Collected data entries
════
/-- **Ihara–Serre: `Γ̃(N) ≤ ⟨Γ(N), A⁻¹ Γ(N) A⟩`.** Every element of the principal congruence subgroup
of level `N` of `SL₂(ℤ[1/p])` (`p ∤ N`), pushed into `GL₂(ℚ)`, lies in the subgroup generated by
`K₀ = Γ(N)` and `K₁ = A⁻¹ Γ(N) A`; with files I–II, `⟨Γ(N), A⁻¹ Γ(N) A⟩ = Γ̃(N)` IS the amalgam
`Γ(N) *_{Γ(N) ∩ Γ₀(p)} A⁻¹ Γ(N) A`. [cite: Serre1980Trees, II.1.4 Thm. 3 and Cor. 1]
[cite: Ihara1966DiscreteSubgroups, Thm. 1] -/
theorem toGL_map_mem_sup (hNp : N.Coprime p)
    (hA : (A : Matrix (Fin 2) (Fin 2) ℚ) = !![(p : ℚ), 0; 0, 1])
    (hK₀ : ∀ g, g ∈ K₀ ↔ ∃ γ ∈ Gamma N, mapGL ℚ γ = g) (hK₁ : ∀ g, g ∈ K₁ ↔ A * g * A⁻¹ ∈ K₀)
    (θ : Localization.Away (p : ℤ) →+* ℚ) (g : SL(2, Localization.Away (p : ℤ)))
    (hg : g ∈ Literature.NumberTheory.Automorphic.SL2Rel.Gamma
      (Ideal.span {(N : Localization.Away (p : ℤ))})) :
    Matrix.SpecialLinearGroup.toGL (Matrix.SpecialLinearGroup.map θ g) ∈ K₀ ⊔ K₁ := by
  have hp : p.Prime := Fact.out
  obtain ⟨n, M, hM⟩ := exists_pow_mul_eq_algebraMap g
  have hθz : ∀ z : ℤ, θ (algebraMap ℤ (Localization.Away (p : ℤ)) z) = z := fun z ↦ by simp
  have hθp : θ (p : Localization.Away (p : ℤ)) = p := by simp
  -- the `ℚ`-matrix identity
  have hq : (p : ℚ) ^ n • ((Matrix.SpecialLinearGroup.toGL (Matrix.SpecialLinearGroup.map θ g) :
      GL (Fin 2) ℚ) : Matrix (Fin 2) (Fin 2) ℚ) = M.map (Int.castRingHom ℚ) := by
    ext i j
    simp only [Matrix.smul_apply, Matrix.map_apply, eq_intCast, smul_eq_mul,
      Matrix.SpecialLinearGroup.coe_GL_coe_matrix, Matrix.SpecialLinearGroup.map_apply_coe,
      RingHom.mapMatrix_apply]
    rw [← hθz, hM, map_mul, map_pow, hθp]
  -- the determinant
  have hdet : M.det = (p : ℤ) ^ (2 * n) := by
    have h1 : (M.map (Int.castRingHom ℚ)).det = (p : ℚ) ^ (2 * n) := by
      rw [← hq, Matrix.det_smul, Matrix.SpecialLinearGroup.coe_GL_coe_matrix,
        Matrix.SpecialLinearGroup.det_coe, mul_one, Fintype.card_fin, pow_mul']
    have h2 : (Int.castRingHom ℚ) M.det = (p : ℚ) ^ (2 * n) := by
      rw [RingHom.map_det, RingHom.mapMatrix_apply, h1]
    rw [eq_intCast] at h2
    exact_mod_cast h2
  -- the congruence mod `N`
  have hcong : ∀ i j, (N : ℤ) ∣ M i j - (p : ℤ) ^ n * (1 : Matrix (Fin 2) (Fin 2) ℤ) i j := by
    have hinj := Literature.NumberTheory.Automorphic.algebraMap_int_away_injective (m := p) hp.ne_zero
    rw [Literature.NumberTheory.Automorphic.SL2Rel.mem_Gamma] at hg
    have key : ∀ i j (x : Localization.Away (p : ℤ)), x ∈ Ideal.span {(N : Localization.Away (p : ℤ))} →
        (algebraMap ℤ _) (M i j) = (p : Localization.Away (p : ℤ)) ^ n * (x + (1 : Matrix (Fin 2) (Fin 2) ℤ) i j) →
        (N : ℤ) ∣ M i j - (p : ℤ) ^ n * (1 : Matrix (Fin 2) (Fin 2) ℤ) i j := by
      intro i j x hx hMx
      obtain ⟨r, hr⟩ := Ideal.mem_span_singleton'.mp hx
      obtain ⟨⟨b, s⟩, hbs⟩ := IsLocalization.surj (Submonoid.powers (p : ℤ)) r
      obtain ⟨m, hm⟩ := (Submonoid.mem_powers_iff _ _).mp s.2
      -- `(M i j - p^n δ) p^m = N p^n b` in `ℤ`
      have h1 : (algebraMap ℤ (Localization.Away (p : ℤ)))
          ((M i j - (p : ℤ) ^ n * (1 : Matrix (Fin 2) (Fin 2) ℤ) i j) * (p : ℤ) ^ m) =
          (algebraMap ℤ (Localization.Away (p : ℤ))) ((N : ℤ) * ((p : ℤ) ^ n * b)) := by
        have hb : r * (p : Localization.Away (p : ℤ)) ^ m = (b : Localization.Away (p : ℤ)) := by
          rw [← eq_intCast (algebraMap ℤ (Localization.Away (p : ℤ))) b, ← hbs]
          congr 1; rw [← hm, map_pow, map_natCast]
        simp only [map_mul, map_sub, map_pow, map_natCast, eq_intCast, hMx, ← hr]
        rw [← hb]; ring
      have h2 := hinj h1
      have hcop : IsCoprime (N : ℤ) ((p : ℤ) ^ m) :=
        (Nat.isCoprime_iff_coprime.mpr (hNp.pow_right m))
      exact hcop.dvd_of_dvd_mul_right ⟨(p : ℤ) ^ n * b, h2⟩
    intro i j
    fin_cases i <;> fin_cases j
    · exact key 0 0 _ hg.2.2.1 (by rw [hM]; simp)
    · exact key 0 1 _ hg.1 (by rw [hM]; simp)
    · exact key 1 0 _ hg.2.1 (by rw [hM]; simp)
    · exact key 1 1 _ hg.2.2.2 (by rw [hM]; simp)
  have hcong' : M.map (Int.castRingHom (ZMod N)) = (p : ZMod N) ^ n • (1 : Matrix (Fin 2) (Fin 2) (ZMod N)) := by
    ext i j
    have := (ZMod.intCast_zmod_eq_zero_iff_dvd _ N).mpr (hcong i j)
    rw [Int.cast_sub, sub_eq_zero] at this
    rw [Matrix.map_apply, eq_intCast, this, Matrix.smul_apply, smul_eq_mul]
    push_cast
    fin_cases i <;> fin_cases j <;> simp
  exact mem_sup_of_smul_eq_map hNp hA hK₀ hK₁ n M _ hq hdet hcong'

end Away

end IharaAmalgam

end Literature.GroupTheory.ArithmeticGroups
════
**What the exercise asks**
Line by line, copy the data above.

**Output for this exercise**
/-- **Ihara–Serre: `Γ̃(N) ≤ ⟨Γ(N), A⁻¹ Γ(N) A⟩`.** Every element of the principal congruence subgroup
of level `N` of `SL₂(ℤ[1/p])` (`p ∤ N`), pushed into `GL₂(ℚ)`, lies in the subgroup generated by
`K₀ = Γ(N)` and `K₁ = A⁻¹ Γ(N) A`; with files I–II, `⟨Γ(N), A⁻¹ Γ(N) A⟩ = Γ̃(N)` IS the amalgam
`Γ(N) *_{Γ(N) ∩ Γ₀(p)} A⁻¹ Γ(N) A`. [cite: Serre1980Trees, II.1.4 Thm. 3 and Cor. 1]
[cite: Ihara1966DiscreteSubgroups, Thm. 1] -/
theorem toGL_map_mem_sup (hNp : N.Coprime p)
    (hA : (A : Matrix (Fin 2) (Fin 2) ℚ) = !![(p : ℚ), 0; 0, 1])
    (hK₀ : ∀ g, g ∈ K₀ ↔ ∃ γ ∈ Gamma N, mapGL ℚ γ = g) (hK₁ : ∀ g, g ∈ K₁ ↔ A * g * A⁻¹ ∈ K₀)
    (θ : Localization.Away (p : ℤ) →+* ℚ) (g : SL(2, Localization.Away (p : ℤ)))
    (hg : g ∈ Literature.NumberTheory.Automorphic.SL2Rel.Gamma
      (Ideal.span {(N : Localization.Away (p : ℤ))})) :
    Matrix.SpecialLinearGroup.toGL (Matrix.SpecialLinearGroup.map θ g) ∈ K₀ ⊔ K₁ := by
  have hp : p.Prime := Fact.out
  obtain ⟨n, M, hM⟩ := exists_pow_mul_eq_algebraMap g
  have hθz : ∀ z : ℤ, θ (algebraMap ℤ (Localization.Away (p : ℤ)) z) = z := fun z ↦ by simp
  have hθp : θ (p : Localization.Away (p : ℤ)) = p := by simp
  -- the `ℚ`-matrix identity
  have hq : (p : ℚ) ^ n • ((Matrix.SpecialLinearGroup.toGL (Matrix.SpecialLinearGroup.map θ g) :
      GL (Fin 2) ℚ) : Matrix (Fin 2) (Fin 2) ℚ) = M.map (Int.castRingHom ℚ) := by
    ext i j
    simp only [Matrix.smul_apply, Matrix.map_apply, eq_intCast, smul_eq_mul,
      Matrix.SpecialLinearGroup.coe_GL_coe_matrix, Matrix.SpecialLinearGroup.map_apply_coe,
      RingHom.mapMatrix_apply]
    rw [← hθz, hM, map_mul, map_pow, hθp]
  -- the determinant
  have hdet : M.det = (p : ℤ) ^ (2 * n) := by
    have h1 : (M.map (Int.castRingHom ℚ)).det = (p : ℚ) ^ (2 * n) := by
      rw [← hq, Matrix.det_smul, Matrix.SpecialLinearGroup.coe_GL_coe_matrix,
        Matrix.SpecialLinearGroup.det_coe, mul_one, Fintype.card_fin, pow_mul']
    have h2 : (Int.castRingHom ℚ) M.det = (p : ℚ) ^ (2 * n) := by
      rw [RingHom.map_det, RingHom.mapMatrix_apply, h1]
    rw [eq_intCast] at h2
    exact_mod_cast h2
  -- the congruence mod `N`
  have hcong : ∀ i j, (N : ℤ) ∣ M i j - (p : ℤ) ^ n * (1 : Matrix (Fin 2) (Fin 2) ℤ) i j := by
    have hinj := Literature.NumberTheory.Automorphic.algebraMap_int_away_injective (m := p) hp.ne_zero
    rw [Literature.NumberTheory.Automorphic.SL2Rel.mem_Gamma] at hg
    have key : ∀ i j (x : Localization.Away (p : ℤ)), x ∈ Ideal.span {(N : Localization.Away (p : ℤ))} →
        (algebraMap ℤ _) (M i j) = (p : Localization.Away (p : ℤ)) ^ n * (x + (1 : Matrix (Fin 2) (Fin 2) ℤ) i j) →
        (N : ℤ) ∣ M i j - (p : ℤ) ^ n * (1 : Matrix (Fin 2) (Fin 2) ℤ) i j := by
      intro i j x hx hMx
      obtain ⟨r, hr⟩ := Ideal.mem_span_singleton'.mp hx
      obtain ⟨⟨b, s⟩, hbs⟩ := IsLocalization.surj (Submonoid.powers (p : ℤ)) r
      obtain ⟨m, hm⟩ := (Submonoid.mem_powers_iff _ _).mp s.2
      -- `(M i j - p^n δ) p^m = N p^n b` in `ℤ`
      have h1 : (algebraMap ℤ (Localization.Away (p : ℤ)))
          ((M i j - (p : ℤ) ^ n * (1 : Matrix (Fin 2) (Fin 2) ℤ) i j) * (p : ℤ) ^ m) =
          (algebraMap ℤ (Localization.Away (p : ℤ))) ((N : ℤ) * ((p : ℤ) ^ n * b)) := by
        have hb : r * (p : Localization.Away (p : ℤ)) ^ m = (b : Localization.Away (p : ℤ)) := by
          rw [← eq_intCast (algebraMap ℤ (Localization.Away (p : ℤ))) b, ← hbs]
          congr 1; rw [← hm, map_pow, map_natCast]
        simp only [map_mul, map_sub, map_pow, map_natCast, eq_intCast, hMx, ← hr]
        rw [← hb]; ring
      have h2 := hinj h1
      have hcop : IsCoprime (N : ℤ) ((p : ℤ) ^ m) :=
        (Nat.isCoprime_iff_coprime.mpr (hNp.pow_right m))
      exact hcop.dvd_of_dvd_mul_right ⟨(p : ℤ) ^ n * b, h2⟩
    intro i j
    fin_cases i <;> fin_cases j
    · exact key 0 0 _ hg.2.2.1 (by rw [hM]; simp)
    · exact key 0 1 _ hg.1 (by rw [hM]; simp)
    · exact key 1 0 _ hg.2.1 (by rw [hM]; simp)
    · exact key 1 1 _ hg.2.2.2 (by rw [hM]; simp)
  have hcong' : M.map (Int.castRingHom (ZMod N)) = (p : ZMod N) ^ n • (1 : Matrix (Fin 2) (Fin 2) (ZMod N)) := by
    ext i j
    have := (ZMod.intCast_zmod_eq_zero_iff_dvd _ N).mpr (hcong i j)
    rw [Int.cast_sub, sub_eq_zero] at this
    rw [Matrix.map_apply, eq_intCast, this, Matrix.smul_apply, smul_eq_mul]
    push_cast
    fin_cases i <;> fin_cases j <;> simp
  exact mem_sup_of_smul_eq_map hNp hA hK₀ hK₁ n M _ hq hdet hcong'

end Away

end IharaAmalgam

end Literature.GroupTheory.ArithmeticGroups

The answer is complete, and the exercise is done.